In a company, if a meeting has been called and agreed upon, who then has the authority to adjourn the said meeting?
Before we dive into the answer, it is important to know the difference between an adjournment and a postponement.
Power to Adjourn
The power to adjourn a meeting typically lies with the chairman of the meeting. Under common law, the chairman has the power to adjourn meetings under certain circumstances. Provisions detailing the adjournment of a meeting are usually set out in the company’s article of association.
Standard article of association for both private and public companies provides that, amongst others, the company’s chairman may adjourn a general meeting at which quorum is present, if:
- members of the meeting consents to an adjournment;
- the chairman perceives an adjournment of the meeting is necessary to protect the safety of any person attending the meeting or to ensure the orderly conduct of the business; or
- if directed so by members of the meeting.
The Law
However, even though the power to adjourn a meeting vests in the hands of the chairman of a meeting, it must be understood that a chairman does not have the power to stop or adjourn a meeting at his own whims and fancy.
The case of Dato’ Mak Kok & Anor v See Keng Leong & 9 Ors [1990] 1 CLJ 71, HC established that the chairman may only adjourn the meeting if the members present so wish, or with the consent of the members present:
“The chairman however possesses an inherent power to adjourn for disorder for such a period as may be reasonably necessary to restore order. He cannot adjourn the meeting sine die. If he does so, the adjournment is not a valid adjournment. See John v. Rees & Ors. [1970] Ch 345.”
The Federal Court in the case of Tan Kah Wich & Ors v Datuk Phua Cheng Leong & ORS [1979] 2 MLJ 259, on the other hand, decided that the right to adjourn a meeting is vested in the assembly itself unless there are particular regulations which vests this power in the chairman.

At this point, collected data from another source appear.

import Summits.Ventures.PackingBounds.ThreePointCert.K9d12AggG1
import Summits.Ventures.PackingBounds.ThreePointCert.K9d12AggP

/-!
# κ(9) ≤ 364: kernel validation of Gram block R0 (chunks 13–15 of 18)

Framing: lottery ticket; floor = certified bounds/negative ranges. Venture `PackingBounds` (cell
`pub-packcert`), three-point SDP family, kissing column. Integer data / kernel checks of a feasible point of the
Bachoc–Vallentin semidefinite program (n = 9, s = 1/2, three-point matrix degree 12, two-point (Gegenbauer) part to
degree L = 24, Bachoc–Vallentin multiplier set = cell mode sym2; exact rational certificate `sdp-n9-d12-s1-2-sym2-a24-hyb7-j143227.json`
(sha256 312f8e786f4dc7f7afbfe9e955c7fbe1865cdbb1a8e672028cc6c4f7dba7fb83) of the sdp seat's hybrid pipeline, verified by the cell's two exact verifiers), converted by
`cert2lean_g9.py` (lp gen 9; S = 62) into the units of the kernel checker `ThreePointCert.Check` + `CheckSym2` with the
record degree field set to L = 24 (the checker's degree enters only the unit `W = 2^d·d!` and the side conditions, so a
(d, L) certificate is a `Cert3` of degree L); Gram factors offset-encoded for the Kronecker-packed chunk validation
`ThreePointCert.CheckKron`; split check of (ii') `ThreePointCert.CheckSym2Split`. Emitter `emitlean_g9b.py` (lp gen 9, after lp gen 8's
K5d14 layout). Generated file: plain lists of integers / monomials.
-/

namespace Summit.Ventures.PackingBounds.ThreePointCert.K9d12

open Literature.Geometry.DiscreteGeometry Literature.Geometry.DiscreteGeometry.PolyCert PolyCert.SPoly

set_option maxRecDepth 100000 in
set_option maxHeartbeats 0 in
/-- Block `R0`: rows from 347 (20 rows) of `zᵀ(LLᵀ)z` added to `dR0c12` give `dR0c13` (kernel, Kronecker-packed chunk check). -/
theorem okR0_13 : chunkOKK K9d12.gR0K 347 20 K9d12.dR0c12 K9d12.dR0c13 = true := by
  decide +kernel

set_option maxRecDepth 100000 in
set_option maxHeartbeats 0 in
/-- Block `R0`: rows from 367 (19 rows) of `zᵀ(LLᵀ)z` added to `dR0c13` give `dR0c14` (kernel, Kronecker-packed chunk check). -/
theorem okR0_14 : chunkOKK K9d12.gR0K 367 19 K9d12.dR0c13 K9d12.dR0c14 = true := by
  decide +kernel

set_option maxRecDepth 100000 in
set_option maxHeartbeats 0 in
/-- Block `R0`: rows from 386 (19 rows) of `zᵀ(LLᵀ)z` added to `dR0c14` give `dR0c15` (kernel, Kronecker-packed chunk check). -/
theorem okR0_15 : chunkOKK K9d12.gR0K 386 19 K9d12.dR0c14 K9d12.dR0c15 = true := by
  decide +kernel

end Summit.Ventures.PackingBounds.ThreePointCert.K9d12
import Summits.ResolutionOfSingularities.ResolutionOfSingularities.Theorems.FrobeniusLadderFInjectiveMacaulayficationFullLocalOrderCap
import HarnessLib

/-!
# K9, LOCAL-RING FORM — THE SQUARE BUDGET AT ANY POINT OF ANY REGULAR LOCAL RING: `f = h²·l + g`, `h ∈ 𝔪^a` (`a ≥ 1`), `l ∈ 𝔪^b`, `g ∈ 𝔪^c`, `2a + b ≤ c`, and
# `2a + b + c ≥ 2·dim R + 1` ⇒ `f^{p−1} ∈ 𝔪^{[p]}` (every `p ≥ 3`) — so a FULL hypersurface point satisfies `ord(h²l) + ord(g) ≤ 2·dim R`
# (crux `FInjectiveMacaulayfication` stmt-ResolutionOfSingularities-15315, chain w45a; the coordinate-free twin of res-L1-w45a-lead-1 g15ʼs K9 ✓p723669 `FullSquareBudget.square_budget`
# (polynomial ring, arbitrary weights: `w(h²l) + w(g) ≤ 2Σwᵢ`) in the way ✓p721620 `FullLocalOrderCap` is the twin of #9/#9♯; `Lines/T-register.md` rev 10 7a938859fd4269f0 row #11♯,
# `T-disc.md` §0.2 / §0.22 (drop-point and section square budgets); seat res-L1-w45a-stub-1 g17, idle-serve initiative)

[OURS · L1 W4.5a] Support file (`--supports stmt-ResolutionOfSingularities-15315 --as helper`); theorems only; GENERIC (any regular local ring; any residue field; closed point or not); no named
fact; NOT a statement of any manuscript; nothing of the crux is proved (Fedder-test bookkeeping behind the T-side budgets). AI-written (AI review is weaker than expert review).

THE ARGUMENT (ideal level, characteristic-free, any `p ≥ 3`, `R` regular local of dimension `d`). Expand `(h²l + g)^{p−1} = Σₖ C(p−1,k)·(h²l)^k·g^{p−1−k}`. Terms with `2k ≥ p` contain `h^{2k} = h^p·h^{2k−p}`
and `h^p ∈ 𝔪^{[p]}` (`h ∈ 𝔪`; `𝔪^{[p]}` is by definition generated by `p`-th powers). Terms with `2k ≤ p − 1` lie in `𝔪^{k(2a+b) + (p−1−k)c}` and, because `2a + b ≤ c`, the exponent is
`≥ (p−1)(2a+b+c)/2 ≥ (p−1)(2d+1)/2 ≥ d(p−1) + 1`, so they lie in `𝔪^{d(p−1)+1} ⊆ 𝔪^{[p]}` (✓ `FullLocalOrderCap.maximalIdeal_pow_le_frobeniusPower`, the pigeonhole on `d` generators). Hence
★★ `pow_mem_frobeniusPower_of_sq_mul_add`. With `g = 0` (and no budget hypothesis): `(h²l)^{p−1} ∈ 𝔪^{[p]}` as soon as `h ∈ 𝔪` — ★ `sq_mul_pow_mem_frobeniusPower`, the local twin of
✓ `FullSquareBudget.sq_mul_pow_mem_frobPow` and of TC-β ✓p717528. By Fedder (✓ `FullLocalOrderCap.not_clause_of_pow_mem_frobeniusPower`, characteristic `p`): ★★★ `sq_budget_of_clause` / `sq_budget_of_fullCl`
— **on a FULL hypersurface point of a regular germ of dimension `d` (char `p ≥ 3`), an equation `h²l + g` with `h ∈ 𝔪^a`, `l ∈ 𝔪^b`, `g ∈ 𝔪^c`, `2a + b ≤ c` has `2a + b + c ≤ 2d`:
F-purity bounds the `𝔪`-adic distance of the equation from the square-cubics**, at every point, with no coordinates or weights (the weighted polynomial form is lead-1ʼs K9).
* §1 `budget_arith` (the exponent inequality), `sq_mul_pow_mem_pow` (`(h²l)^k ∈ 𝔪^{k(2a+b)}`), ★ `sq_mul_pow_mem_frobeniusPower`, ★★ `pow_mem_frobeniusPower_of_sq_mul_add`;
  §2 (char `p`, universe 0) ★★★ `sq_budget_of_clause`, `sq_budget_of_fullCl`, ★ `not_fullCl_of_sq_mul`.
[cite: Fedder1983, Prop. 1.7 and Thm. 1.12 (criterion, through ✓p721620)] [folklore computation]
-/

-- single-problem summit: the doubled namespace component is forced
set_option linter.dupNamespace false

open IsLocalRing Literature.RingTheory.TightClosure

namespace Summit.ResolutionOfSingularities.ResolutionOfSingularities.Theorems.FInjectiveMacaulayfication.FullLocalSquareBudget

open Summit.ResolutionOfSingularities.ResolutionOfSingularities.Theorems.FInjectiveMacaulayfication FullLocalOrderCap SliceableCentre

section Generic

variable {R : Type*} [CommRing R]

/-- The exponent inequality: `2k ≤ p − 1`, `2a + b ≤ c`, `2d + 1 ≤ 2a + b + c`, `3 ≤ p` ⇒ `d(p−1) + 1 ≤ k(2a+b) + (p−1−k)c`. [plumbing] -/
theorem budget_arith {p d a b c k : ℕ} (hp : 3 ≤ p) (hk : 2 * k ≤ p - 1) (hle : 2 * a + b ≤ c) (hbud : 2 * d + 1 ≤ 2 * a + b + c) :
    d * (p - 1) + 1 ≤ k * (2 * a + b) + (p - 1 - k) * c := by
  obtain ⟨m, hm⟩ : ∃ m, p - 1 = k + m := ⟨p - 1 - k, by omega⟩
  have hkm : k ≤ m := by omega
  rw [hm, show k + m - k = m from by omega]
  set S := 2 * a + b with hS
  -- `2(kS + mc) = (k+m)(S+c) + (m−k)(c−S) ≥ (k+m)(2d+1) ≥ 2d(k+m) + 2`
  have h1 : (k + m) * (2 * d + 1) ≤ (k + m) * (S + c) := Nat.mul_le_mul_left _ hbud
  have h2 : k * c + m * S ≤ k * S + m * c := by nlinarith [Nat.mul_le_mul hkm hle]
  have h3 : 2 ≤ k + m := by omega
  nlinarith [h1, h2, h3]

/-- `(h²·l)^k ∈ 𝔪^{k(2a+b)}` for `h ∈ 𝔪^a`, `l ∈ 𝔪^b` (any ideal `I` in place of `𝔪`). [plumbing] -/
theorem sq_mul_pow_mem_pow (I : Ideal R) {h l : R} {a b : ℕ} (hh : h ∈ I ^ a) (hl : l ∈ I ^ b) (k : ℕ) :
    (h ^ 2 * l) ^ k ∈ I ^ (k * (2 * a + b)) := by
  have h1 : h ^ 2 * l ∈ I ^ (2 * a + b) := by
    rw [pow_add, pow_mul']
    exact Ideal.mul_mem_mul (Ideal.pow_mem_pow hh 2) hl
  rw [mul_comm k, pow_mul]
  exact Ideal.pow_mem_pow h1 k

/-- ★ **EXACT SQUARE-CUBICS ARE NEVER FEDDER SURVIVORS** (local form, any `p ≥ 2`, any ideal `I`): `h ∈ I` ⇒ `(h²·l)^{p−1} ∈ I^{[p]}` (`2(p−1) ≥ p`, so `h^p` divides). The local twin of
✓ `FullSquareBudget.sq_mul_pow_mem_frobPow` (res-L1-w45a-lead-1) and of TC-β ✓p717528. [folklore computation] -/
theorem sq_mul_pow_mem_frobeniusPower (I : Ideal R) {p : ℕ} (hp : 2 ≤ p) {h : R} (hh : h ∈ I) (l : R) :
    (h ^ 2 * l) ^ (p - 1) ∈ frobeniusPower p I := by
  have hdecomp : (h ^ 2 * l) ^ (p - 1) = h ^ p * (h ^ (p - 2) * l ^ (p - 1)) := by
    rw [mul_pow, ← pow_mul, ← mul_assoc, ← pow_add]
    congr 2
    omega
  rw [hdecomp]
  exact Ideal.mul_mem_right _ _ (pow_mem_frobeniusPower hh)

/-- ★★ **THE SQUARE BUDGET, local form** (ideal level, characteristic-free, every `p ≥ 3`): in a regular local ring of dimension `d`, if `h ∈ 𝔪^a` with `a ≥ 1`, `l ∈ 𝔪^b`, `g ∈ 𝔪^c`,
`2a + b ≤ c` and `2d + 1 ≤ 2a + b + c`, then `(h²l + g)^{p−1} ∈ 𝔪^{[p]}`. [OURS · local twin of K9; folklore computation] -/
theorem pow_mem_frobeniusPower_of_sq_mul_add [IsRegularLocalRing R] {p : ℕ} (hp : 3 ≤ p) {d : ℕ} (hd : ringKrullDim R = d) {h l g : R} {a b c : ℕ}
    (ha : 1 ≤ a) (hh : h ∈ maximalIdeal R ^ a) (hl : l ∈ maximalIdeal R ^ b) (hg : g ∈ maximalIdeal R ^ c) (hle : 2 * a + b ≤ c) (hbud : 2 * d + 1 ≤ 2 * a + b + c)
    (f : R) (hf : f = h ^ 2 * l + g) :
    f ^ (p - 1) ∈ frobeniusPower p (maximalIdeal R) := by
  rw [hf, add_pow]
  refine Ideal.sum_mem _ fun k hk => ?_
  rw [Finset.mem_range] at hk
  refine Ideal.mul_mem_right _ _ ?_
  rcases le_or_gt p (2 * k) with hpk | hpk
  · -- `2k ≥ p`: `h^p` divides `(h²l)^k`
    have hm : h ∈ maximalIdeal R := Ideal.pow_le_self (by omega) hh
    have hdecomp : (h ^ 2 * l) ^ k = h ^ p * (h ^ (2 * k - p) * l ^ k) := by
      rw [mul_pow, ← pow_mul, ← mul_assoc, ← pow_add]
      congr 2
      omega
    rw [hdecomp, mul_assoc]
    exact Ideal.mul_mem_right _ _ (pow_mem_frobeniusPower hm)
  · -- `2k ≤ p − 1`: high order
    have hA := sq_mul_pow_mem_pow (maximalIdeal R) hh hl k
    have hB : g ^ (p - 1 - k) ∈ maximalIdeal R ^ ((p - 1 - k) * c) := by
      rw [mul_comm, pow_mul]
      exact Ideal.pow_mem_pow hg _
    have hAB : (h ^ 2 * l) ^ k * g ^ (p - 1 - k) ∈ maximalIdeal R ^ (k * (2 * a + b) + (p - 1 - k) * c) := by
      rw [pow_add]
      exact Ideal.mul_mem_mul hA hB
    exact maximalIdeal_pow_le_frobeniusPower p hd (budget_arith hp (by omega) hle hbud) hAB

end Generic

/-! ## §2 Fedder readings (characteristic `p`, universe `0` as the clause abbreviations) -/

section Fedder

variable {R : Type} [CommRing R] (p : ℕ) [Fact p.Prime]

/-- ★★★ **THE SQUARE BUDGET AT A FULL HYPERSURFACE POINT**: `R` regular local of characteristic `p ≥ 3` and dimension `d`; if the hypersurface ring `R/(f)` (`f ≠ 0`) satisfies the cruxʼs stalk
clause `CMCl ∧ FCl p` and `f = h²l + g` with `h ∈ 𝔪^a` (`a ≥ 1`), `l ∈ 𝔪^b`, `g ∈ 𝔪^c`, `2a + b ≤ c`, then `2a + b + c ≤ 2d`. Coordinate-free K9 at every point of every regular germ.
[OURS · local twin of K9; cite: Fedder1983, Prop. 1.7 and Thm. 1.12] -/
theorem sq_budget_of_clause [IsRegularLocalRing R] [CharP R p] (hp : 3 ≤ p) {d : ℕ} (hd : ringKrullDim R = d) {h l g : R} {a b c : ℕ}
    (ha : 1 ≤ a) (hh : h ∈ maximalIdeal R ^ a) (hl : l ∈ maximalIdeal R ^ b) (hg : g ∈ maximalIdeal R ^ c) (hle : 2 * a + b ≤ c)
    (f : R) (hf : f = h ^ 2 * l + g) (hf0 : f ≠ 0)
    (hfull : CMCl (R ⧸ Ideal.span {f}) ∧ FCl p (R ⧸ Ideal.span {f})) :
    2 * a + b + c ≤ 2 * d := by
  by_contra hlt
  have hbud : 2 * d + 1 ≤ 2 * a + b + c := by omega
  have hfm : f ∈ maximalIdeal R := by
    rw [hf]
    have hm : h ∈ maximalIdeal R := Ideal.pow_le_self (by omega) hh
    have hgm : g ∈ maximalIdeal R := Ideal.pow_le_self (by omega) hg
    exact Ideal.add_mem _ (Ideal.mul_mem_right _ _ (by rw [pow_two]; exact Ideal.mul_mem_right _ _ hm)) hgm
  exact not_clause_of_pow_mem_frobeniusPower p hfm hf0 (pow_mem_frobeniusPower_of_sq_mul_add hp hd ha hh hl hg hle hbud f hf) hfull

/-- The same in the `FullCl` letter. [OURS · local twin of K9; cite: Fedder1983, Prop. 1.7 and Thm. 1.12] -/
theorem sq_budget_of_fullCl [IsRegularLocalRing R] [CharP R p] (hp : 3 ≤ p) {d : ℕ} (hd : ringKrullDim R = d) {h l g : R} {a b c : ℕ}
    (ha : 1 ≤ a) (hh : h ∈ maximalIdeal R ^ a) (hl : l ∈ maximalIdeal R ^ b) (hg : g ∈ maximalIdeal R ^ c) (hle : 2 * a + b ≤ c)
    (f : R) (hf : f = h ^ 2 * l + g) (hf0 : f ≠ 0) (hfull : FullCl p (R ⧸ Ideal.span {f})) :
    2 * a + b + c ≤ 2 * d :=
  sq_budget_of_clause p hp hd ha hh hl hg hle f hf hf0 ((SeparableBaseChangeAscent.cmCl_and_fCl_iff p _).mpr hfull.2)

/-- ★ An exact square-cubic `h²·l` (`h ∈ 𝔪`, `h²l ≠ 0`) never defines a FULL hypersurface ring (any prime `p`). [OURS; cite: Fedder1983, Prop. 1.7 and Thm. 1.12] -/
theorem not_fullCl_of_sq_mul [IsRegularLocalRing R] [CharP R p] {h : R} (hh : h ∈ maximalIdeal R) (l : R) (hf0 : h ^ 2 * l ≠ 0) :
    ¬ FullCl p (R ⧸ Ideal.span {h ^ 2 * l}) :=
  not_fullCl_of_pow_mem_frobeniusPower p (by rw [pow_two, mul_assoc]; exact Ideal.mul_mem_right _ _ hh) hf0
    (sq_mul_pow_mem_frobeniusPower (maximalIdeal R) (Fact.out : p.Prime).two_le hh l)

end Fedder

end Summit.ResolutionOfSingularities.ResolutionOfSingularities.Theorems.FInjectiveMacaulayfication.FullLocalSquareBudget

At this juncture, it can be understood that a chairman only has the power to adjourn a meeting if it is vested upon him under a regulation or the company’s article of association. However, this power is not be absolute as a chairman may only adjourn a meeting if has been consented to by the members.
The Court of Appeal case of Cepatwawasan Group Bhd v Datuk Lo Fui Ming & Ors [2005] 2 MLJ 57 further held that a chairman may also exercise its inherent power to adjourn a meeting without the consent of its members for a reasonable period of time, if it is to maintain the order of the meeting.
This power, however, is not extended in the cases where a chairman has adjourned a meeting without the consent of its members in good faith or when the chairman decided that the meeting was no longer necessary. The inherent power of a chairman is strictly limited to maintaining the order of the meeting.
In the case of National Dwellings Society v. Sykes [1894] Ch 159, it has been observed as below:
“Unquestionably it is the duty of the chairman, and his function, to preserve order, and to take care that the proceedings are conducted in a proper manner, and that the sense of the meeting is properly ascertained with regard to any question which is properly before the meeting. But, in my opinion, the power which has been contended for is not within the scope of the authority of the chairman – namely, to stop the meeting at his own will and pleasure.”
Conclusion
In conclusion, even though the power to adjourn a meeting is usually vested upon the chairman of the meeting, it does not mean that a chairman may adjourn a meeting at his whims and fancy.
The chairman may only adjourn a meeting if the members wish so or consent to the adjournment.
When the members do not consent to the adjournment, the chairman may only adjourn the meeting if there is a disorder during the meeting.